**Exercise description**
Nothing but the lines from the one containing "(hlev : ∀ x" through the final line of the data should be repeated, and each must be exact.

Data under study section start

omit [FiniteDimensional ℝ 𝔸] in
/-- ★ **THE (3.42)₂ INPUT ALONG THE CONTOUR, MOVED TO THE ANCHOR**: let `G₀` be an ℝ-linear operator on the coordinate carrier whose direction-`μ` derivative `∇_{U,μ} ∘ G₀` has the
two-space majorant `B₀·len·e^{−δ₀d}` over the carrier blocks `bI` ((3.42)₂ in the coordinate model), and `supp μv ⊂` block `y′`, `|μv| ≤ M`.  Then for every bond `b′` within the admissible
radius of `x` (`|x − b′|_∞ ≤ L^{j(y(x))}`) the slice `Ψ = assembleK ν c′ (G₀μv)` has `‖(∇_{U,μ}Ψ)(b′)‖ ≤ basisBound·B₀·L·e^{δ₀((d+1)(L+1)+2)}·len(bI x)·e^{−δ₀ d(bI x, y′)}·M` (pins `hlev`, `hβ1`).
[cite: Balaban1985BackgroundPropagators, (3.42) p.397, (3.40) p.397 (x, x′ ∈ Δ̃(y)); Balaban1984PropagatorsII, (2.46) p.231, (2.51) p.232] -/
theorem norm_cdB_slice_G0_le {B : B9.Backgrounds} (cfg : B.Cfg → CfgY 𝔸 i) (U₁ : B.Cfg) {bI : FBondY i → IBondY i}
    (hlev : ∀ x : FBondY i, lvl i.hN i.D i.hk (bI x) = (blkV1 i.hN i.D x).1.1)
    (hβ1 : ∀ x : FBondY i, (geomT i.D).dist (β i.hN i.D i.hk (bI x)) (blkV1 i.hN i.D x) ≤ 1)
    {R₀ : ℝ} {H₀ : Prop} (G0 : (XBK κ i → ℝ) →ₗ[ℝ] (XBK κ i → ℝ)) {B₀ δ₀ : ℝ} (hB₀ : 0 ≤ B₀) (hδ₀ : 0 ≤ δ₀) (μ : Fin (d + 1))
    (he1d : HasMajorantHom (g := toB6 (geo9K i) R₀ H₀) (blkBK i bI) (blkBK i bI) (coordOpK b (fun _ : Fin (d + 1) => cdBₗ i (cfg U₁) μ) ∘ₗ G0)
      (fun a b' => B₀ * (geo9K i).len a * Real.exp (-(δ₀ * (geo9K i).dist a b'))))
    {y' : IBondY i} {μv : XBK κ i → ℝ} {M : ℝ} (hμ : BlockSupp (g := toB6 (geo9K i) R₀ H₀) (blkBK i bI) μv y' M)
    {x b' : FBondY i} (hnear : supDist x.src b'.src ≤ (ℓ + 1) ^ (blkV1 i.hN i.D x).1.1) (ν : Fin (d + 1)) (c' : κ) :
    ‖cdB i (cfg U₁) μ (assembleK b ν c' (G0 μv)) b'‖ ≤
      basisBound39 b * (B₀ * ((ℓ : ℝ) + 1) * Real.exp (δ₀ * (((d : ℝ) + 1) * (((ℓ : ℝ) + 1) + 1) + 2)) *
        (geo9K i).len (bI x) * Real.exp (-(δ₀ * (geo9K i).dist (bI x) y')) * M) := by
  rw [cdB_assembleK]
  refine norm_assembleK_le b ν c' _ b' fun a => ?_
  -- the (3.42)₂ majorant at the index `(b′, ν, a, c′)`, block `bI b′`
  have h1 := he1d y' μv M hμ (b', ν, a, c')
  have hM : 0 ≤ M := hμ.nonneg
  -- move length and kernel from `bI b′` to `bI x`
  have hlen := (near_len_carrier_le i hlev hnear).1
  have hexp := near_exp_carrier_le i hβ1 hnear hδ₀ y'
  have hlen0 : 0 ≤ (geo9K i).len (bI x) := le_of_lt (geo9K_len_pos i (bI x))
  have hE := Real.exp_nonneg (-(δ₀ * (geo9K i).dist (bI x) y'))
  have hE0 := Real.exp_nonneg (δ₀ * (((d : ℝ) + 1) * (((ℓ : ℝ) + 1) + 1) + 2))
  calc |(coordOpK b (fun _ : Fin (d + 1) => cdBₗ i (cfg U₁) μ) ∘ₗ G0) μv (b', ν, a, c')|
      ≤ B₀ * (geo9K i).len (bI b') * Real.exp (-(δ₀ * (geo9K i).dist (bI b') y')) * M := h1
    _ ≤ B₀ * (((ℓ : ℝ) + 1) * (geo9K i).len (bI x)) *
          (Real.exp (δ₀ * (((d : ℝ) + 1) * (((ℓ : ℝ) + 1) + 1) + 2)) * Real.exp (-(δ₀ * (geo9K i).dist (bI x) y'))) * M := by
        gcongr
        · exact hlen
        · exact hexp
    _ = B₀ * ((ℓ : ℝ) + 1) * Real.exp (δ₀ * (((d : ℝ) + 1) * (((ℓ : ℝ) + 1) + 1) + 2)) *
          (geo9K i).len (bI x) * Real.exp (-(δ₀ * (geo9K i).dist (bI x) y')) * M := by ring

Data under study section end

**Answer section**
    (hlev : ∀ x : FBondY i, lvl i.hN i.D i.hk (bI x) = (blkV1 i.hN i.D x).1.1)
    (hβ1 : ∀ x : FBondY i, (geomT i.D).dist (β i.hN i.D i.hk (bI x)) (blkV1 i.hN i.D x) ≤ 1)
    {R₀ : ℝ} {H₀ : Prop} (G0 : (XBK κ i → ℝ) →ₗ[ℝ] (XBK κ i → ℝ)) {B₀ δ₀ : ℝ} (hB₀ : 0 ≤ B₀) (hδ₀ : 0 ≤ δ₀) (μ : Fin (d + 1))
    (he1d : HasMajorantHom (g := toB6 (geo9K i) R₀ H₀) (blkBK i bI) (blkBK i bI) (coordOpK b (fun _ : Fin (d + 1) => cdBₗ i (cfg U₁) μ) ∘ₗ G0)
      (fun a b' => B₀ * (geo9K i).len a * Real.exp (-(δ₀ * (geo9K i).dist a b'))))
    {y' : IBondY i} {μv : XBK κ i → ℝ} {M : ℝ} (hμ : BlockSupp (g := toB6 (geo9K i) R₀ H₀) (blkBK i bI) μv y' M)
    {x b' : FBondY i} (hnear : supDist x.src b'.src ≤ (ℓ + 1) ^ (blkV1 i.hN i.D x).1.1) (ν : Fin (d + 1)) (c' : κ) :
    ‖cdB i (cfg U₁) μ (assembleK b ν c' (G0 μv)) b'‖ ≤
      basisBound39 b * (B₀ * ((ℓ : ℝ) + 1) * Real.exp (δ₀ * (((d : ℝ) + 1) * (((ℓ : ℝ) + 1) + 1) + 2)) *
        (geo9K i).len (bI x) * Real.exp (-(δ₀ * (geo9K i).dist (bI x) y')) * M) := by
  rw [cdB_assembleK]
  refine norm_assembleK_le b ν c' _ b' fun a => ?_
  -- the (3.42)₂ majorant at the index `(b′, ν, a, c′)`, block `bI b′`
  have h1 := he1d y' μv M hμ (b', ν, a, c')
  have hM : 0 ≤ M := hμ.nonneg
  -- move length and kernel from `bI b′` to `bI x`
  have hlen := (near_len_carrier_le i hlev hnear).1
  have hexp := near_exp_carrier_le i hβ1 hnear hδ₀ y'
  have hlen0 : 0 ≤ (geo9K i).len (bI x) := le_of_lt (geo9K_len_pos i (bI x))
  have hE := Real.exp_nonneg (-(δ₀ * (geo9K i).dist (bI x) y'))
  have hE0 := Real.exp_nonneg (δ₀ * (((d : ℝ) + 1) * (((ℓ : ℝ) + 1) + 1) + 2))
  calc |(coordOpK b (fun _ : Fin (d + 1) => cdBₗ i (cfg U₁) μ) ∘ₗ G0) μv (b', ν, a, c')|
      ≤ B₀ * (geo9K i).len (bI b') * Real.exp (-(δ₀ * (geo9K i).dist (bI b') y')) * M := h1
    _ ≤ B₀ * (((ℓ : ℝ) + 1) * (geo9K i).len (bI x)) *
          (Real.exp (δ₀ * (((d : ℝ) + 1) * (((ℓ : ℝ) + 1) + 1) + 2)) * Real.exp (-(δ₀ * (geo9K i).dist (bI x) y'))) * M := by
        gcongr
        · exact hlen
        · exact hexp
    _ = B₀ * ((ℓ : ℝ) + 1) * Real.exp (δ₀ * (((d : ℝ) + 1) * (((ℓ : ℝ) + 1) + 1) + 2)) *
          (geo9K i).len (bI x) * Real.exp (-(δ₀ * (geo9K i).dist (bI x) y')) * M := by ring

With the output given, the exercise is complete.